WASHINGTON — A sweeping new study on the effects of climate
change — which the report says is already disrupting the lives and livelihoods
of the poorest people across the planet — creates a diplomatic challenge for
President Obama, who hopes to make action on both climate change and economic
inequality hallmarks of his legacy.
The report, published this week by the United Nations Intergovernmental Panel on
Climate Change, concludes that the world’s poorest people will suffer the most
as temperatures rise, with many of them already contending with food and water
shortages, higher rates of disease and premature death, and the violent
conflicts that result from those problems.

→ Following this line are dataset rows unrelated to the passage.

import Literature.NumberTheory.EllipticCurves.IsogenyMinimalDiscriminantModTwelveProofs
import HarnessLib

/-!
# `pˢ · ord_p Δ_min(E) ≡ ord_p Δ_min(E') (mod 12)` with the EXPLICIT exponent `s = v_p(deg φ)` for a
# CYCLIC `ℚ`-isogeny, and the dichotomy `ord_p Δ_min(E') ≡ ord_p Δ_min(E)` or `≡ p · ord_p Δ_min(E)`
# for an ARBITRARY one (Dokchitser–Dokchitser 2015, §3 Thm. 6, general degree) — proofs only

`Proofs` file (theorems only: no definition, no named fact, no instance), topic
`NumberTheory/EllipticCurves`; sequel of `IsogenyMinimalDiscriminantModTwelveProofs` (same mechanism:
the discharged clause `l ≠ p` of op. cit. Thm. 5.1 (1) on the prime-to-`p` factor through a global
minimal model, Coates' lemma `Isogeny.exists_Δ_pow_eq_mul_pow_twelve'` on the `p`-part), which records
`∃ s, pˢ·ord_p Δ_min(W) ≡ ord_p Δ_min(W') (mod 12)` for `W ∼ W'`. Here:

* `Isogeny.pow_factorization_mul_padicValInt_minimalDiscriminantInt_modEq_twelve_of_isCyclic` — for a
  CYCLIC `φ : W → W'` (globally minimal, `p ≥ 5`, `0 ≤ ord_p j(W)`) the exponent is EXPLICIT:
  **`p^{v_p(deg φ)} · ord_p Δ_min(W) ≡ ord_p Δ_min(W') (mod 12)`** — Dokchitser–Dokchitser's Thm. 6
  (`δ' ≡ p·δ (mod 12)` for a `p`-isogeny) for every cyclic degree.
* `padicValInt_minimalDiscriminantInt_modEq_or_modEq_mul_of_isIsogenous` — for ANY `W ∼ W'`:
  **`ord_p Δ_min(W') ≡ ord_p Δ_min(W)` or `ord_p Δ_min(W') ≡ p · ord_p Δ_min(W) (mod 12)`**, because
  `p² ≡ 1 (mod 12)` for `p ≥ 5`. With the semistability defect `e = 12/gcd(12, ord_p Δ_min)`: on the
  locus `e ∣ p − 1` (type (G)) both alternatives coincide (`δ' ≡ δ`), on `e ∣ p + 1`, `e ∤ p − 1`
  (the `(t′)`/potentially supersingular locus) the second reads `δ' ≡ −δ`, i.e. the Kodaira swap
  `II ↔ II*, III ↔ III*, IV ↔ IV*` of op. cit. Cor. 8 / Table 1 — which of the two occurs is decided
  by the parity of `v_p` of the cyclic degree (first theorem).

Nothing here touches `p ∈ {2, 3}` (Coates' lemma needs a kernel of order prime to `6`).

## References
* [DokchitserDokchitser2015LocalInvariants] T. Dokchitser, V. Dokchitser, *Local invariants of
  isogenous elliptic curves*, Trans. Amer. Math. Soc. 367 (2015) = arXiv:1208.5519: §2 Thm. 3,
  §3 Thm. 6, Cor. 8, Table 1, §5 Thm. 5.1 (1).
* [SilvermanAEC2009] J. H. Silverman, *The Arithmetic of Elliptic Curves*, 2nd ed.: Cor. III.4.11,
  Prop. III.4.12, Cor. VIII.8.3.
-/

noncomputable section

open scoped Classical

open Finset

universe u

namespace WeierstrassCurve

namespace Isogeny

variable {K : Type u} [Field K] {W W' : WeierstrassCurve K}

/-- A cyclic kernel in generator form (private bookkeeping, as in the prequel): for `φ` with cyclic
kernel of order `n = #ker φ > 1` there is an affine `P = (x₀, y₀)` of exact order `n` with
`ker φ = {k • P : k < n}`. [folklore] -/
private theorem exists_generator_of_isCyclic' (φ : Isogeny W W') (hφ : φ.IsCyclic)
    (h1 : 1 < φ.degree) :
    ∃ (x₀ y₀ : AlgebraicClosure K)
      (h : (W.baseChange (AlgebraicClosure K)).toAffine.Nonsingular x₀ y₀),
      (φ.degree : ℤ) • Affine.Point.some x₀ y₀ h = 0 ∧
      (∀ k : ℕ, 0 < k → k < φ.degree → (k : ℤ) • Affine.Point.some x₀ y₀ h ≠ 0) ∧
      ∀ Q : W.geomPoints, Q ∈ φ.toAddMonoidHom.ker ↔
        Q ∈ (range φ.degree).image fun k : ℕ => (k : ℤ) • Affine.Point.some x₀ y₀ h := by
  haveI : IsAddCyclic φ.toAddMonoidHom.ker := hφ
  obtain ⟨g, hg⟩ := IsAddCyclic.exists_ofOrder_eq_natCard (α := φ.toAddMonoidHom.ker)
  set P : W.geomPoints := (g : W.geomPoints) with hPdef
  have hdeg : addOrderOf P = φ.degree := by
    rw [hPdef, AddSubgroup.addOrderOf_coe, hg]; rfl
  have hP0 : P ≠ 0 := by
    intro h0
    rw [h0, addOrderOf_zero] at hdeg
    omega
  have hordP : (φ.degree : ℤ) • P = 0 := by
    rw [natCast_zsmul, ← hdeg]; exact addOrderOf_nsmul_eq_zero P
  have hminP : ∀ k : ℕ, 0 < k → k < φ.degree → (k : ℤ) • P ≠ 0 := by
    intro k hk0 hk hzero
    rw [natCast_zsmul] at hzero
    have := addOrderOf_le_of_nsmul_eq_zero hk0 hzero
    omega
  have hzm : AddSubgroup.zmultiples P = φ.toAddMonoidHom.ker := by
    refine AddSubgroup.eq_of_le_of_card_ge (AddSubgroup.zmultiples_le_of_mem g.2) ?_
    rw [Nat.card_zmultiples, hdeg]
    rfl
  have hkerP : ∀ Q : W.geomPoints, Q ∈ φ.toAddMonoidHom.ker ↔
      ∃ k : ℕ, k < φ.degree ∧ (k : ℤ) • P = Q := by
    intro Q
    rw [← hzm, AddSubgroup.mem_zmultiples_iff]
    constructor
    · rintro ⟨k, rfl⟩
      have hn0 : (φ.degree : ℤ) ≠ 0 := by exact_mod_cast φ.degree_pos.ne'
      have h0 : 0 ≤ k % (φ.degree : ℤ) := Int.emod_nonneg _ hn0
      have h1 : k % (φ.degree : ℤ) < (φ.degree : ℤ) :=
        Int.emod_lt_of_pos _ (by exact_mod_cast φ.degree_pos)
      refine ⟨(k % (φ.degree : ℤ)).toNat, by omega, ?_⟩
      rw [Int.toNat_of_nonneg h0, ← hdeg, mod_addOrderOf_zsmul]
    · rintro ⟨k, -, rfl⟩
      exact ⟨(k : ℤ), rfl⟩
  obtain ⟨x₀, y₀, h, hP⟩ : ∃ (x₀ y₀ : AlgebraicClosure K)
      (h : (W.baseChange (AlgebraicClosure K)).toAffine.Nonsingular x₀ y₀),
      P = Affine.Point.some x₀ y₀ h := by
    rcases hgP : P with _ | ⟨x₀, y₀, h⟩
    · exact (hP0 hgP).elim
    · exact ⟨x₀, y₀, h, rfl⟩
  refine ⟨x₀, y₀, h, ?_, ?_, ?_⟩
  · have := hordP
    rw [hP] at this
    exact this
  · intro k hk0 hk
    have := hminP k hk0 hk
    rw [hP] at this
    exact this
  · intro Q
    rw [hkerP Q]
    constructor
    · rintro ⟨k, hk, hkQ⟩
      rw [hP] at hkQ
      exact (Finset.mem_image (β := (W.baseChange (AlgebraicClosure K)).toAffine.Point)).mpr
        ⟨k, Finset.mem_range.mpr hk, hkQ⟩
    · intro hQ
      obtain ⟨k, hk, hkQ⟩ :=
        (Finset.mem_image (β := (W.baseChange (AlgebraicClosure K)).toAffine.Point)).mp hQ
      refine ⟨k, Finset.mem_range.mp hk, ?_⟩
      rw [hP]
      exact hkQ

/-- **Dokchitser–Dokchitser 2015, §3 Thm. 6 for a CYCLIC `ℚ`-isogeny of arbitrary degree, explicit
exponent.** For globally minimal elliptic curves `W, W'/ℚ`, a cyclic `ℚ`-isogeny `φ : W → W'`, a prime
`p ≥ 5` with `0 ≤ ord_p j(W)`:
`p^{v_p(deg φ)} · ord_p Δ_min(W) ≡ ord_p Δ_min(W') (mod 12)`. Proof as in the prequel (there with the
exponent hidden behind `∃`): `deg φ = pˢ·m` with `s = v_p(deg φ)`, `p ∤ m`; `φ = λ ∘ ψ` with
`ψ : W → W''` cyclic of degree `pˢ` (kernel `ker φ ∩ W[pˢ]`) and `deg λ = m`; the discharged clause
`l ≠ p` of Thm. 5.1 (1) on `λ` read from a global minimal model `C • W''`, and Coates' lemma
`Δ(W)^{pˢ} = Δ(W'')·c¹²` on `ψ`. [cite: DokchitserDokchitser2015LocalInvariants, §3 Thm. 6 with §2 Thm. 3 (Coates) and §5 Thm. 5.1 (1)]
[cite: SilvermanAEC2009, Cor. III.4.11, Prop. III.4.12, Cor. VIII.8.3] -/
theorem pow_factorization_mul_padicValInt_minimalDiscriminantInt_modEq_twelve_of_isCyclic
    {W W' : WeierstrassCurve ℚ} [W.IsElliptic] [W'.IsElliptic] [W.IsGloballyMinimal]
    [W'.IsGloballyMinimal] (φ : Isogeny W W') (hφ : φ.IsCyclic) {p : ℕ} (hp : p.Prime)
    (hp5 : 5 ≤ p) (hj : 0 ≤ padicValRat p W.j) :
    (p : ℤ) ^ (φ.degree.factorization p) * (padicValInt p W.minimalDiscriminantInt : ℤ) ≡
      (padicValInt p W'.minimalDiscriminantInt : ℤ) [ZMOD 12] := by
  classical
  haveI := Fact.mk hp
  set n := φ.degree with hn
  have hn0 : n ≠ 0 := φ.degree_pos.ne'
  by_cases hpn : p ∣ n
  swap
  · -- degree prime to `p`: exponent `0`, the discharged clause `l ≠ p`
    rw [Nat.factorization_eq_zero_of_not_dvd hpn, pow_zero, one_mul,
      Literature.NumberTheory.EllipticCurves.dokchitser_padicValInt_minimalDiscriminantInt_eq_of_isogeny_of_not_dvd_degree_holds
        W W' φ p hp hpn hj]
  set s := n.factorization p with hs
  have hps : p ^ s ∣ n := Nat.ordProj_dvd n p
  have hcop : Nat.Coprime p (n / p ^ s) := Nat.coprime_ordCompl hp hn0
  have hs1 : 1 ≤ s := (hp.dvd_iff_one_le_factorization hn0).mp hpn
  have hps0 : 0 < p ^ s := pow_pos hp.pos s
  have h1n : 1 < p ^ s := Nat.one_lt_pow (by omega) hp.one_lt
  -- `ψ : W → W''` cyclic of degree `pˢ`, `φ = λ ∘ ψ`, `deg λ = n / pˢ`
  obtain ⟨W'', hW'', ψ, hψc, hψdeg, hψker⟩ := φ.exists_isCyclic_degree_eq_of_dvd hφ hps
  haveI := hW''
  have hkerle : ∀ P : W.geomPoints, ψ P = 0 → φ P = 0 := by
    intro P hP
    have hmem : P ∈ ψ.toAddMonoidHom.ker := hP
    rw [hψker] at hmem
    exact (AddSubgroup.mem_inf.mp hmem).1
  obtain ⟨lam, hlam⟩ := ψ.exists_eq_comp_of_ker_le φ (degree_eq_deg ψ).ge hkerle
  have hcard : n = lam.degree * p ^ s := by
    have h1 := AddMonoidHom.natCard_ker_comp_of_surjective lam.toAddMonoidHom ψ.toAddMonoidHom
      ψ.surjective
    have h2 : (lam.toAddMonoidHom.comp ψ.toAddMonoidHom).ker = φ.toAddMonoidHom.ker := by
      ext P
      simp only [AddMonoidHom.mem_ker, AddMonoidHom.coe_comp, Function.comp_apply,
        coe_toAddMonoidHom, hlam P]
    rw [h2] at h1
    rw [← hψdeg]
    exact h1
  have hlamdeg : lam.degree = n / p ^ s := by
    rw [eq_comm]
    exact Nat.div_eq_of_eq_mul_left hps0 hcard
  have hndvd : ¬ p ∣ lam.degree := by
    rw [hlamdeg]
    exact (Nat.Prime.coprime_iff_not_dvd hp).mp hcop
  -- global minimal model of `W''`, transported `λ₂ : C • W'' → W'`, clause `l ≠ p`
  obtain ⟨C, hC⟩ := hasGlobalMinimalModel_rat_holds W''
  haveI := hC
  obtain ⟨lam₂, hlam₂⟩ : ∃ lam₂ : Isogeny (C • W'') W', lam₂.degree = lam.degree := by
    have h := lam.exists_degree_eq_of_smul C (1 : VariableChange ℚ)
    rwa [one_smul] at h
  have hndvd₂ : ¬ p ∣ lam₂.degree := by rw [hlam₂]; exact hndvd
  have hj'' : 0 ≤ padicValRat p W''.j :=
    Literature.NumberTheory.EllipticCurves.padicValRat_j_nonneg_of_isogeny ψ hp hj
  have hjC : 0 ≤ padicValRat p (C • W'').j := by rw [variableChange_j]; exact hj''
  have hsib :=
    Literature.NumberTheory.EllipticCurves.dokchitser_padicValInt_minimalDiscriminantInt_eq_of_isogeny_of_not_dvd_degree_holds
      (C • W'') W' lam₂ p hp hndvd₂ hjC
  -- Coates on `ψ`
  obtain ⟨x₀, y₀, h, hord, hmin, hker⟩ :=
    ψ.exists_generator_of_isCyclic' hψc (by rw [hψdeg]; exact h1n)
  rw [hψdeg] at hord hmin hker
  have hodd : p ^ s = 2 * (p ^ s / 2) + 1 := by
    have hodd' : Odd (p ^ s) := (hp.odd_of_ne_two (by omega)).pow
    obtain ⟨m, hm⟩ := hodd'
    omega
  have h3 : Nat.Coprime 3 (p ^ s) := by
    apply Nat.Coprime.pow_right
    rw [Nat.coprime_primes Nat.prime_three hp]
    omega
  obtain ⟨c, hc⟩ := ψ.exists_Δ_pow_eq_mul_pow_twelve' h hodd h3 h1n hord hmin hker
  have hΔW : W.Δ ≠ 0 := W.isUnit_Δ.ne_zero
  have hΔC : (C • W'').Δ ≠ 0 := (C • W'').isUnit_Δ.ne_zero
  have hu0 : ((C.u : ℚˣ) : ℚ) ≠ 0 := C.u.ne_zero
  have hΔ'' : W''.Δ = ((C.u : ℚˣ) : ℚ) ^ 12 * (C • W'').Δ := by
    rw [variableChange_Δ, Units.val_inv_eq_inv_val, ← mul_assoc, ← mul_pow,
      mul_inv_cancel₀ hu0, one_pow, one_mul]
  have hc' : W.Δ ^ (p ^ s) = (C • W'').Δ * (((C.u : ℚˣ) : ℚ) * c) ^ 12 := by
    rw [hc, hΔ'']; ring
  have hc0 : c ≠ 0 := by
    rintro rfl
    rw [zero_pow (by norm_num), mul_zero] at hc
    exact pow_ne_zero _ hΔW hc
  have huc0 : ((C.u : ℚˣ) : ℚ) * c ≠ 0 := mul_ne_zero hu0 hc0
  have hval := congrArg (padicValRat p) hc'
  rw [padicValRat.pow, padicValRat.mul hΔC (pow_ne_zero _ huc0), padicValRat.pow] at hval
  have hvW : padicValRat p W.Δ = padicValInt p W.minimalDiscriminantInt := by
    rw [← cast_minimalDiscriminantInt, padicValRat.of_int]
  have hvC : padicValRat p (C • W'').Δ = padicValInt p (C • W'').minimalDiscriminantInt := by
    rw [← cast_minimalDiscriminantInt, padicValRat.of_int]
  rw [hvW, hvC, hsib] at hval
  rw [Int.modEq_iff_dvd]
  refine ⟨-padicValRat p (((C.u : ℚˣ) : ℚ) * c), ?_⟩
  push_cast at hval ⊢
  linarith

end Isogeny

end WeierstrassCurve

namespace Literature.NumberTheory.EllipticCurves

open _root_.WeierstrassCurve

/-- `p² ≡ 1 (mod 12)` for a prime `p ≥ 5` (`p` is prime to `6`, so `p ≡ ±1, ±5 (mod 12)`).
[folklore] -/
private theorem sq_modEq_one_twelve {p : ℕ} (hp : p.Prime) (hp5 : 5 ≤ p) :
    (p : ℤ) ^ 2 ≡ 1 [ZMOD 12] := by
  have h2 : ¬ 2 ∣ p := fun h ↦ by
    have := (Nat.prime_dvd_prime_iff_eq Nat.prime_two hp).mp h; omega
  have h3 : ¬ 3 ∣ p := fun h ↦ by
    have := (Nat.prime_dvd_prime_iff_eq Nat.prime_three hp).mp h; omega
  have hr : p % 12 = 1 ∨ p % 12 = 5 ∨ p % 12 = 7 ∨ p % 12 = 11 := by omega
  have hpr : (p : ℤ) ≡ ((p % 12 : ℕ) : ℤ) [ZMOD 12] := by
    rw [Int.ModEq]; push_cast; simp [Int.emod_emod_of_dvd]
  have key := hpr.pow 2
  refine key.trans ?_
  rcases hr with h | h | h | h <;> rw [h] <;> decide

/-- **The pointwise exponent is `1` or `p` modulo `12`**: `pˢ ≡ 1` or `pˢ ≡ p (mod 12)` for a prime
`p ≥ 5` (since `p² ≡ 1`). [folklore] -/
private theorem pow_modEq_one_or_self_twelve {p : ℕ} (hp : p.Prime) (hp5 : 5 ≤ p) (s : ℕ) :
    (p : ℤ) ^ s ≡ 1 [ZMOD 12] ∨ (p : ℤ) ^ s ≡ (p : ℤ) [ZMOD 12] := by
  induction s with
  | zero => exact Or.inl (by rw [pow_zero])
  | succ s ih =>
    rcases ih with h | h
    · right
      calc (p : ℤ) ^ (s + 1) = (p : ℤ) ^ s * p := pow_succ _ _
        _ ≡ 1 * p [ZMOD 12] := h.mul_right _
        _ = p := one_mul _
    · left
      calc (p : ℤ) ^ (s + 1) = (p : ℤ) ^ s * p := pow_succ _ _
        _ ≡ p * p [ZMOD 12] := h.mul_right _
        _ = (p : ℤ) ^ 2 := (sq _).symm
        _ ≡ 1 [ZMOD 12] := sq_modEq_one_twelve hp hp5

/-- **Dokchitser–Dokchitser's congruence for an ARBITRARY `ℚ`-isogeny at a potentially good prime
`p ≥ 5`, dichotomy form**: for globally minimal `W ∼ W'` with `0 ≤ ord_p j(W)`,
`ord_p Δ_min(W') ≡ ord_p Δ_min(W) (mod 12)` OR `ord_p Δ_min(W') ≡ p · ord_p Δ_min(W) (mod 12)`
(from `∃ s, pˢ·δ ≡ δ'` and `p² ≡ 1 (mod 12)`). With `e = 12 / gcd(12, ord_p Δ_min)`: if `e ∣ p − 1`
(type (G)) the two alternatives agree; if `e ∣ p + 1`, `e ∤ p − 1` (the potentially supersingular
locus) the second is the Kodaira swap `δ' ≡ −δ` of op. cit. Cor. 8 / Table 1.
[cite: DokchitserDokchitser2015LocalInvariants, §3 Thm. 6 and Cor. 8, Table 1] -/
theorem padicValInt_minimalDiscriminantInt_modEq_or_modEq_mul_of_isIsogenous
    {W W' : WeierstrassCurve ℚ} [W.IsElliptic] [W'.IsElliptic] [W.IsGloballyMinimal]
    [W'.IsGloballyMinimal] (hiso : IsIsogenous W W') {p : ℕ} (hp : p.Prime) (hp5 : 5 ≤ p)
    (hj : 0 ≤ padicValRat p W.j) :
    (padicValInt p W'.minimalDiscriminantInt : ℤ) ≡
        (padicValInt p W.minimalDiscriminantInt : ℤ) [ZMOD 12] ∨
      (padicValInt p W'.minimalDiscriminantInt : ℤ) ≡
        (p : ℤ) * (padicValInt p W.minimalDiscriminantInt : ℤ) [ZMOD 12] := by
  obtain ⟨s, hs⟩ :=
    exists_pow_mul_padicValInt_minimalDiscriminantInt_modEq_twelve_of_isIsogenous hiso hp hp5 hj
  rcases pow_modEq_one_or_self_twelve hp hp5 s with h | h
  · left
    have := (h.mul_right (padicValInt p W.minimalDiscriminantInt : ℤ)).symm.trans hs
    rw [one_mul] at this
    exact this.symm
  · right
    exact ((h.mul_right (padicValInt p W.minimalDiscriminantInt : ℤ)).symm.trans hs).symm

end Literature.NumberTheory.EllipticCurves

end
/-! ## §1 N0u's letters LOCATED at the fine torus: `δκ = 64·log 162 + 1` (= `rN`), `α₆ = α₆F`, `s = t = b₀ = 0`, `R_k = R₀N L`,
`bondsOf = ∅`; the amplitude `εI := εN·e^{5R_k}` so that the composed (2.29) clause is S44's WITH EQUALITY -/

/-- THE COMPONENT AMPLITUDE (toy numeral): `εI := εN L · e^{5·R₀N L}` — the inner count's `e^{−5R_k}` (S41.2: «the member's e^{−5R} is PAID
by the inner count's e^{−5R_k}») is refunded into `ε`, so that `εI·e^{64·u_k − 5R_k} = εN L` at `u_k = 0`. [folklore] -/
def εI : ℝ := εN L * Real.exp (5 * R₀N L)

/-- `0 < εI`. [arith] -/ theorem εI_pos : 0 < εI L := mul_pos (εN_pos L) (Real.exp_pos _)
omit [NeZero L] in /-- `u_k = e^{5R_k}·0·e^{0·0} = 0`: N0u's uncovered-cube letter VANISHES at `s = 0`. [arith] -/
theorem uk_zero : Real.exp (R₀N L * 5) * (0 : ℝ) * Real.exp ((0 : ℝ) * 0) = 0 := by rw [mul_zero, zero_mul]
/-- **S51's `h229k` WITH EQUALITY** (N0u's «α₆ sufficiently small» at the fine torus): `e·K₀(64,8)·64·α₆F = 1`. [arith] -/
theorem h229k_I : Real.exp 1 * K₀ 64 8 * 64 * α₆F ≤ 1 := by
  unfold α₆F
  have hK := K₀_pos (64 : ℝ) 8
  have he := Real.exp_pos 1
  rw [mul_inv_cancel₀ (by positivity)]

/-- **S51's `hκk` WITH EQUALITY** at `δ = 1`, `κ = rN`. [arith] -/
theorem hκk_I : 64 * Real.log 162 + 1 ≤ (1 : ℝ) * rN := by rw [one_mul]; exact hκ_N_eq.le
omit [NeZero L] in /-- **S51's `hκR`** at `s = 0`: `64·log 162 ≤ R_k − 64·0 = R₀N L` (W59 `hκR_N`). [arith] -/
theorem hκR_I (hL : 3 ≤ L) :
    64 * Real.log 162 ≤ R₀N L - 64 * (Real.exp (R₀N L * 5) * (0 : ℝ) * Real.exp ((0 : ℝ) * 0)) := by
  rw [uk_zero, mul_zero, sub_zero]; exact hκR_N L hL

omit [NeZero L] in /-- **S51's `hrate2` WITH EQUALITY** at `s = 0` (W59 `hrate2_N_eq`: `r + R = (R₀ − 64 log 162)·(L∕a236 L)`). [arith] -/
theorem hrate2_I (hL : 3 ≤ L) : rN + RN ≤
    (R₀N L - 64 * (Real.exp (R₀N L * 5) * (0 : ℝ) * Real.exp ((0 : ℝ) * 0)) - 64 * Real.log 162) * ((L : ℝ) / a236 L) := by
  rw [uk_zero, mul_zero, sub_zero]; exact (hrate2_N_eq L hL).le

/-- **S51's composed (2.29) clause `h229` WITH EQUALITY**: `e·K₀·64·(εI·e^{64·0 − 5R_k}·3⁴L⁴·K₀·e^{5R}) = e·K₀·64·(εN·e⁰·3⁴L⁴·K₀·e^{5R}) = 1`
(W59 `h229_N_eq`). [arith] -/
theorem h229_I : Real.exp 1 * K₀ 64 8 * 64 *
    (εI L * Real.exp (64 * (Real.exp (R₀N L * 5) * (0 : ℝ) * Real.exp ((0 : ℝ) * 0)) - 5 * R₀N L) * ((3 : ℝ) ^ 4 * (L : ℝ) ^ 4) *
      K₀ 64 8 * Real.exp (5 * RN)) ≤ 1 := by
  have h : εI L * Real.exp (64 * (Real.exp (R₀N L * 5) * (0 : ℝ) * Real.exp ((0 : ℝ) * 0)) - 5 * R₀N L) = εN L * Real.exp 0 := by
    rw [uk_zero, mul_zero, zero_sub, Real.exp_zero, mul_one]
    unfold εI
    rw [mul_assoc, ← Real.exp_add, show 5 * R₀N L + -(5 * R₀N L) = 0 by ring, Real.exp_zero, mul_one]
  rw [h]
  exact (DressedSmallFieldNestedToriWitness.h229_N_eq L).le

Rajendra K. Pachauri, the chairman of the Intergovernmental Panel on Climate
Change, and Christopher Field, the co-chairman of the group that wrote the
report, discuss its warning.
Those countries and nongovernmental organizations point to a 2009 pledge by
Secretary of State Hillary Rodham Clinton to create a $100 billion annual
climate fund for poor countries by 2020. The World Bank justified such an
expenditure in a 2010 report concluding that it would take up to $100 billion a
year to offset the ravages of climate change on poor countries.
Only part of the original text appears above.